A Q&A system which can answer various type of questions and provide answers by querying the three databases - Music, Movies and Geography.
The input question is categorized into the respective category and an SQL statement is then framed my parsing the question in top-down approach.
This SQL statement is then used to query the respective database to obtain the answer.
- Core NLP Parser
- NLTK
- Wordnet
- SQLite
- from nltk.parse import CoreNLPParser (Runs on localhost:9000)
- pos_tagger = CoreNLPParser(url='http://localhost:9000', tagtype='pos')
- nltk.download('wordnet')
- from nltk.corpus import wordnet
- from nltk.tree import *
- import sqlite3
- Run Code: Run the code in command line as:
python <filename>.py "input.txt" "output.txt"
The output in the command line are some results from our implementation The output of the project is written to a textfile named "output.txt"
- WordNet: This project uses WordNet for categorizing the questions.

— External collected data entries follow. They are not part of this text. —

import Literature.NumberTheory.Sieve.HeathBrownCubicTwistedCount
import HarnessLib

/-!
# Twisted lattice sums of `ℤ[∛2]`: equidistribution among the classes `mod q`

Sequel to `HeathBrownCubicTwistedCount` (`exists_twisted_sum_bound`: the sums of a NONTRIVIAL torus
character `ψ_{j,κ}` over the canonical generators `β ≡ a (mod q)` of norm `≤ t³` are
`O((1+|j|+|κ|) t^{8/3})`). Here the complementary statement for ALL `j, κ` (including the trivial
torus character and the non-integral unit frequencies `κ = k + (ju + t_χ)/2π` coming from a
character `χ mod q` with `χ(ε₀) = e^{it_χ} ≠ 1`, Heath-Brown (9.2)):

* `exists_twisted_sum_approx` — ONE absolute `C` such that for all `j, κ, q ≥ 1, t ≥ 1` there is a
  main term `R ∈ ℂ` NOT depending on the class `a` with
  `‖∑_{v ∈ T(a)} ψ_{j,κ}(embW v̂) − R‖ ≤ C (1+|j|+|κ|) t^{8/3}` for every class `a` (the `M²` cells of
  the proof of `exists_twisted_sum_bound` have class-independent main terms `ψ_c · vol · (t/q)³`);
* `exists_twisted_sum_sub_bound` — hence two classes `a, a' (mod q)` give sums differing by
  `O((1+|j|+|κ|) t^{8/3})`; with `∑_α χ(α) = 0` for `χ ≠ χ₀` this is the cancellation in the
  `ν₀ = χ`-aspect of Heath-Brown's `ν = ν₀ν₁^jν₂^k` needed for T. Mitsui's prime number theorem with
  Grössencharakteren (Jap. J. Math. 26 (1956), Lemma 5) = Heath-Brown's Lemma 9.4.

Everything is PROVED; no definitions, no named facts.

## References

* D. R. Heath-Brown, *Primes represented by `x³ + 2y³`*, Acta Math. 186 (2001), §9 (9.2), Lemma 9.4.
  [cite: HeathBrownActa2001, §9 Lemma 9.4]
* T. Mitsui, *Generalized prime number theorem*, Jap. J. Math. 26 (1956), 1–42, Lemma 5. [cite: Mitsui1956, Lemma 5]
* D. A. Marcus, *Number Fields*, 2nd ed., Springer 2018, Ch. 6, Lemma 2. [cite: Marcus2018, Ch. 6, Lemma 2]

## Mathlib / tree search

Tree: `HeathBrownCubicTwistedCount` (`cell_estimates`, `twisted_endgame`, `exists_uniform_sectorIoc_count`,
`card_cong_eq`, `cellIdx_*`, `charRef`, `smul_fundRegion_subset`, `isBounded_image_fundRegion`). Mathlib:
`ZSpan.setFinite_inter`, `Finset.sum_fiberwise_of_maps_to`.
-/

noncomputable section

open Complex Set Metric MeasureTheory Module Submodule
open scoped NNReal Pointwise

namespace Literature.NumberTheory.Sieve.CubicSieve

/-- **Approximation of the twisted class sums by a class-independent main term.** There is an
absolute `C` such that for all `j, κ, q ≥ 1, t ≥ 1` there is `R ∈ ℂ` (depending on these only) with
`‖∑_{v ∈ T(a)} ψ_{j,κ}(embW v̂) − R‖ ≤ C(1+|j|+|κ|) t^{8/3}` for EVERY class `a mod q` — the main
terms of the `M²` cells do not depend on the class. (For nontrivial `ψ` one may take `R = 0`:
`exists_twisted_sum_bound`.) [cite: HeathBrownActa2001, §9 Lemma 9.4 (input); Marcus2018, Ch. 6, Lemma 2] -/
theorem exists_twisted_sum_approx :
    ∃ C : ℝ, ∀ (j : ℤ) (κ : ℝ) (q : ℕ), 0 < q → ∀ (t : ℝ), 1 ≤ t → ∃ R : ℂ,
      ∀ (a : ℤ × ℤ × ℤ) (T : Finset (ℤ × ℤ × ℤ)),
        (∀ v, v ∈ T ↔ CongMod q a v ∧
          embW (castVec v) ∈ t • sectorIoc ((0 : ℝ), -Real.pi) (1, Real.pi)) →
        ‖∑ v ∈ T, charW j κ (embW (castVec v)) - R‖ ≤ C * (1 + |(j : ℝ)| + |κ|) * t ^ (8 / 3 : ℝ) := by
  classical
  obtain ⟨C₁, hC₁⟩ := exists_uniform_sectorIoc_count
  set C₁' : ℝ := max C₁ 0 with hC₁'
  have hC₁'0 : 0 ≤ C₁' := le_max_right _ _
  have hC₁le : C₁ ≤ C₁' := le_max_left _ _
  set covol : ℝ := volume.real (ZSpan.fundamentalDomain basisW) with hcovol
  set F : Set (ℝ × ℂ) := sectorIoc ((0 : ℝ), -Real.pi) (1, Real.pi) with hF
  set VF : ℝ := volume.real (sector ((0 : ℝ), -Real.pi) (1, Real.pi)) / covol with hVF
  have hVF0 : 0 ≤ VF := div_nonneg measureReal_nonneg measureReal_nonneg
  set K₀ : ℝ := VF + C₁' with hK₀
  have hK₀0 : 0 ≤ K₀ := add_nonneg hVF0 hC₁'0
  refine ⟨2 * Real.pi * K₀ + 30 * C₁' + K₀, ?_⟩
  intro j κ q hq t ht
  have ht0 : 0 < t := by linarith
  have hqr : (0 : ℝ) < q := by exact_mod_cast hq
  have hq1 : (1 : ℝ) ≤ q := by exact_mod_cast hq
  have hFbox : ((0 : ℝ), -Real.pi) ≤ ((1 : ℝ), Real.pi) := by
    rw [Prod.le_def]; exact ⟨zero_le_one, by linarith [Real.pi_pos]⟩
  set J : ℝ := |(j : ℝ)| + |κ| with hJ
  have hJ0 : 0 ≤ J := by positivity
  set s : ℝ := t ^ ((1 : ℝ) / 3) with hs
  have hs1 : 1 ≤ s := Real.one_le_rpow ht (by norm_num)
  have hs0 : 0 < s := by linarith
  have hs3 : s ^ 3 = t := by
    rw [hs, ← Real.rpow_natCast, ← Real.rpow_mul ht0.le]; norm_num
  have ht83 : t ^ (8 / 3 : ℝ) = s ^ 8 := by
    rw [hs, ← Real.rpow_natCast, ← Real.rpow_mul ht0.le]; norm_num
  rw [ht83]
  have h1J : 1 ≤ (1 + J) * s ^ 8 := by nlinarith [one_le_pow₀ (n := 8) hs1]
  have hCK : K₀ ≤ 2 * Real.pi * K₀ + 30 * C₁' + K₀ := by nlinarith [Real.pi_pos]
  set τ : ℝ := t / q with hτ
  have hτ0 : 0 < τ := div_pos ht0 hqr
  -- the grid (depends on `j, κ, t` only)
  set M : ℕ := ⌈s⌉₊ + j.natAbs + ⌈|κ|⌉₊ + 1 with hM
  have hM0 : 0 < M := by omega
  have hMr : (0 : ℝ) < M := by exact_mod_cast hM0
  have hjabs : ((j.natAbs : ℕ) : ℝ) = |(j : ℝ)| := by rw [Nat.cast_natAbs, Int.cast_abs]
  have hsM : s ≤ M := by
    rw [hM]; push_cast
    have h1 := Nat.le_ceil s
    have h2 : (0 : ℝ) ≤ (j.natAbs : ℝ) := by positivity
    have h3 : (0 : ℝ) ≤ (⌈|κ|⌉₊ : ℝ) := by positivity
    linarith
  have hMle : (M : ℝ) ≤ s + J + 3 := by
    rw [hM, hJ]; push_cast
    have h1 := (Nat.ceil_lt_add_one hs0.le).le
    have h2 := (Nat.ceil_lt_add_one (abs_nonneg κ)).le
    linarith
  set P : Finset (ℕ × ℕ) := Finset.range M ×ˢ Finset.range M with hP
  set ψref : ℕ × ℕ → ℂ := fun p ↦
    charRef j κ (((p.2 : ℝ) + 1) / M) (-Real.pi + 2 * Real.pi * (p.1 + 1) / M) with hψref
  set V : ℝ := volume.real (sector (cellLo M 0 0) (cellHi M 0 0)) / covol with hV
  set ω : ℝ := 2 * Real.pi * J / M with hω
  -- the main term: `0` in the trivial-bound regimes, else `(∑ ψref) V τ³`
  refine ⟨if t < q ∨ s ^ 2 < J then 0 else (∑ p ∈ P, ψref p) * (V * τ ^ 3 : ℝ), ?_⟩
  intro a T hT
  set c : ℝ × ℂ := (-(1 / (q : ℝ))) • embW (castVec a) with hc
  have hcardT : T.card = Nat.card ↥(((fun w : ℝ × ℂ ↦ τ • w + c) '' F) ∩
      (span ℤ (Set.range basisW) : Set (ℝ × ℂ))) := by
    rw [← card_cong_eq q hq a t F, ← Nat.card_eq_finsetCard]
    exact Nat.card_congr (Equiv.subtypeEquivRight (fun v ↦ hT v))
  have htriv : ‖∑ v ∈ T, charW j κ (embW (castVec v))‖ ≤ T.card := by
    refine (norm_sum_le _ _).trans ?_
    simp [norm_charW]
  by_cases htq : t < q
  · rw [if_pos (Or.inl htq), sub_zero]
    have hτ1 : τ ≤ 1 := by rw [hτ, div_le_one hqr]; exact htq.le
    have hsub : (fun w : ℝ × ℂ ↦ τ • w + c) '' F ⊆ (fun w : ℝ × ℂ ↦ (1 : ℝ) • w + c) '' F := by
      rintro _ ⟨w, hw, rfl⟩
      exact ⟨τ • w, smul_fundRegion_subset hτ0 hτ1 (Set.smul_mem_smul_set hw), by simp⟩
    have hfin := ZSpan.setFinite_inter basisW (isBounded_image_fundRegion 1 zero_le_one c)
    have hmono := Nat.card_mono hfin (Set.inter_subset_inter_left _ hsub)
    have h1 := hC₁ ((0 : ℝ), -Real.pi) (1, Real.pi) le_rfl hFbox le_rfl 1 le_rfl c
    rw [one_pow, one_pow, mul_one, mul_one] at h1
    have hN1 : (Nat.card ↥(((fun w : ℝ × ℂ ↦ (1 : ℝ) • w + c) '' F) ∩
        (span ℤ (Set.range basisW) : Set (ℝ × ℂ))) : ℝ) ≤ K₀ := by
      have := (abs_le.1 h1).2
      rw [hK₀]; linarith
    calc ‖∑ v ∈ T, charW j κ (embW (castVec v))‖ ≤ T.card := htriv
      _ ≤ K₀ := by rw [hcardT]; exact le_trans (by exact_mod_cast hmono) hN1
      _ ≤ (2 * Real.pi * K₀ + 30 * C₁' + K₀) * 1 := by linarith
      _ ≤ (2 * Real.pi * K₀ + 30 * C₁' + K₀) * ((1 + J) * s ^ 8) := by gcongr
      _ = _ := by ring
  rw [not_lt] at htq
  have hτ1 : 1 ≤ τ := by rw [hτ, le_div_iff₀ hqr, one_mul]; exact htq
  have hτt : τ ≤ t := by rw [hτ]; exact div_le_self ht0.le hq1
  have hτs : τ ≤ s ^ 3 := hs3 ▸ hτt
  have hTK : (T.card : ℝ) ≤ K₀ * τ ^ 3 := by
    have h1 := hC₁ ((0 : ℝ), -Real.pi) (1, Real.pi) le_rfl hFbox le_rfl τ hτ1 c
    have := (abs_le.1 h1).2
    rw [hcardT, hK₀]
    have hτ23 : τ ^ 2 ≤ τ ^ 3 := pow_le_pow_right₀ hτ1 (by norm_num)
    nlinarith [hC₁le, hτ23]
  have hT9 : (T.card : ℝ) ≤ K₀ * s ^ 9 := by
    refine hTK.trans ?_
    calc K₀ * τ ^ 3 ≤ K₀ * (s ^ 3) ^ 3 := by gcongr
      _ = K₀ * s ^ 9 := by ring
  by_cases hJs : s ^ 2 < J
  · rw [if_pos (Or.inr hJs), sub_zero]
    have hs9 : s ^ 9 ≤ (1 + J) * s ^ 8 := by
      have hss : s ≤ s ^ 2 := by
        calc s = s * 1 := by ring
          _ ≤ s * s := by gcongr
          _ = s ^ 2 := by ring
      have : s ≤ 1 + J := by linarith
      calc s ^ 9 = s * s ^ 8 := by ring
        _ ≤ (1 + J) * s ^ 8 := by gcongr
    calc ‖∑ v ∈ T, charW j κ (embW (castVec v))‖ ≤ T.card := htriv
      _ ≤ K₀ * s ^ 9 := hT9
      _ ≤ K₀ * ((1 + J) * s ^ 8) := by gcongr
      _ ≤ (2 * Real.pi * K₀ + 30 * C₁' + K₀) * ((1 + J) * s ^ 8) := by gcongr
      _ = _ := by ring
  rw [not_lt] at hJs
  rw [if_neg (not_or.2 ⟨not_lt.2 htq, not_lt.2 hJs⟩)]
  have hmaps : ∀ v ∈ T, cellIdx M (embW (castVec v)) ∈ P := by
    intro v hv
    have hw := ((hT v).1 hv).2
    have hpos := pos_of_mem_smul_fundRegion ht0 hw
    rw [Set.mem_smul_set_iff_inv_smul_mem₀ ht0.ne'] at hw
    have := cellIdx_mem hM0 hw
    rwa [cellIdx_smul (inv_pos.2 ht0) hpos.1 hpos.2] at this
  have hdecomp : ∑ v ∈ T, charW j κ (embW (castVec v)) =
      ∑ p ∈ P, ∑ v ∈ T with cellIdx M (embW (castVec v)) = p, charW j κ (embW (castVec v)) :=
    (Finset.sum_fiberwise_of_maps_to hmaps _).symm
  have hcardsum : T.card = ∑ p ∈ P, (T.filter (fun v ↦ cellIdx M (embW (castVec v)) = p)).card :=
    Finset.card_eq_sum_card_fiberwise hmaps
  have hmain : ‖∑ v ∈ T, charW j κ (embW (castVec v)) - (∑ p ∈ P, ψref p) * (V * τ ^ 3 : ℝ)‖ ≤
      ω * T.card + (M : ℝ) ^ 2 * (C₁' * τ ^ 2) := by
    rw [hdecomp, Finset.sum_mul, ← Finset.sum_sub_distrib]
    refine (norm_sum_le _ _).trans ?_
    have hle : ∀ p ∈ P, ‖∑ v ∈ T with cellIdx M (embW (castVec v)) = p, charW j κ (embW (castVec v)) -
        ψref p * (V * τ ^ 3 : ℝ)‖ ≤
        ω * (T.filter (fun v ↦ cellIdx M (embW (castVec v)) = p)).card + C₁' * τ ^ 2 := by
      rintro ⟨i, l⟩ hp
      have hp' := hp
      rw [hP, Finset.mem_product, Finset.mem_range, Finset.mem_range] at hp'
      obtain ⟨hN, hS⟩ := cell_estimates hC₁ j κ hq a ht0 hT hM0 hp'.1 hp'.2 hτ1
      set Np := (T.filter (fun v ↦ cellIdx M (embW (castVec v)) = (i, l))).card
      have hsplit : ∑ v ∈ T with cellIdx M (embW (castVec v)) = (i, l), charW j κ (embW (castVec v)) -
          ψref (i, l) * (V * τ ^ 3 : ℝ) =
          (∑ v ∈ T with cellIdx M (embW (castVec v)) = (i, l), charW j κ (embW (castVec v)) -
            ψref (i, l) * (Np : ℂ)) + ψref (i, l) * ((Np : ℝ) - V * τ ^ 3 : ℝ) := by
        push_cast; ring
      rw [hsplit]
      refine (norm_add_le _ _).trans (add_le_add hS ?_)
      rw [norm_mul, hψref, norm_charRef, one_mul, Complex.norm_real, Real.norm_eq_abs]
      exact hN
    refine (Finset.sum_le_sum hle).trans (le_of_eq ?_)
    rw [Finset.sum_add_distrib, ← Finset.mul_sum, Finset.sum_const, nsmul_eq_mul, hcardsum]
    push_cast
    rw [hP, Finset.card_product, Finset.card_range]
    push_cast; ring
  refine hmain.trans ?_
  rw [hω, show (1 : ℝ) + |(j : ℝ)| + |κ| = 1 + J by rw [hJ]; ring]
  exact twisted_endgame hK₀0 hC₁'0 hJ0 hs1 hJs hsM hMle hτs hτ0.le hT9

/-- **Equidistribution of `ψ` among the classes `mod q`**: the twisted sums over two classes
`a, a' (mod q)` differ by `O((1+|j|+|κ|) t^{8/3})`, for ALL `j, κ` (no nontriviality needed) —
with `∑_{α} χ(α) = 0` for `χ ≠ χ₀` this gives the cancellation in the `ν₀`-aspect.
[cite: HeathBrownActa2001, §9 Lemma 9.4 (input)] -/
theorem exists_twisted_sum_sub_bound :
    ∃ C : ℝ, ∀ (j : ℤ) (κ : ℝ) (q : ℕ), 0 < q → ∀ (a a' : ℤ × ℤ × ℤ) (t : ℝ), 1 ≤ t →
      ∀ T T' : Finset (ℤ × ℤ × ℤ),
        (∀ v, v ∈ T ↔ CongMod q a v ∧
          embW (castVec v) ∈ t • sectorIoc ((0 : ℝ), -Real.pi) (1, Real.pi)) →
        (∀ v, v ∈ T' ↔ CongMod q a' v ∧
          embW (castVec v) ∈ t • sectorIoc ((0 : ℝ), -Real.pi) (1, Real.pi)) →
        ‖∑ v ∈ T, charW j κ (embW (castVec v)) - ∑ v ∈ T', charW j κ (embW (castVec v))‖ ≤
          C * (1 + |(j : ℝ)| + |κ|) * t ^ (8 / 3 : ℝ) := by
  obtain ⟨C, hC⟩ := exists_twisted_sum_approx
  refine ⟨2 * C, fun j κ q hq a a' t ht T T' hT hT' ↦ ?_⟩
  obtain ⟨R, hR⟩ := hC j κ q hq t ht
  have h1 := hR a T hT
  have h2 := hR a' T' hT'
  calc ‖∑ v ∈ T, charW j κ (embW (castVec v)) - ∑ v ∈ T', charW j κ (embW (castVec v))‖
      = ‖(∑ v ∈ T, charW j κ (embW (castVec v)) - R) - (∑ v ∈ T', charW j κ (embW (castVec v)) - R)‖ := by
        congr 1; ring
    _ ≤ ‖∑ v ∈ T, charW j κ (embW (castVec v)) - R‖ + ‖∑ v ∈ T', charW j κ (embW (castVec v)) - R‖ :=
        norm_sub_le _ _
    _ ≤ _ := by linarith

end Literature.NumberTheory.Sieve.CubicSieve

Some important commands to run before executing:
nltk.download('wordnet')
- Stanford/CoreNLP: This project uses CoreNLPPaser integrated into nltk
from nltk.parse import CoreNLPParser
Runs on localhost:9000
- Python Files:
Main Script - ssagi2_mkandi3
Categorization Script - NLP_Part1_Category.py
WordNet Similarity Script - NLP_Part1_Similarity_WordNet.py
Movies Category Script - movies_Category.py
Music Category Script - music_Category.py
Geography Category Script - geography_Category.py
Database Script - Quering_On_Database.py
-> For more details on how to install and CoreNLP API in NLTK, visit: https://github.com/nltk/nltk/wiki/Stanford-CoreNLP-API-in-NLTK
-> Run command to start CoreNLP running:
java -mx4g -cp "*" edu.stanford.nlp.pipeline.StanfordCoreNLPServer \
-preload tokenize,ssplit,pos,lemma,ner,parse,depparse \
-status_port 9000 -port 9000 -timeout 15000 &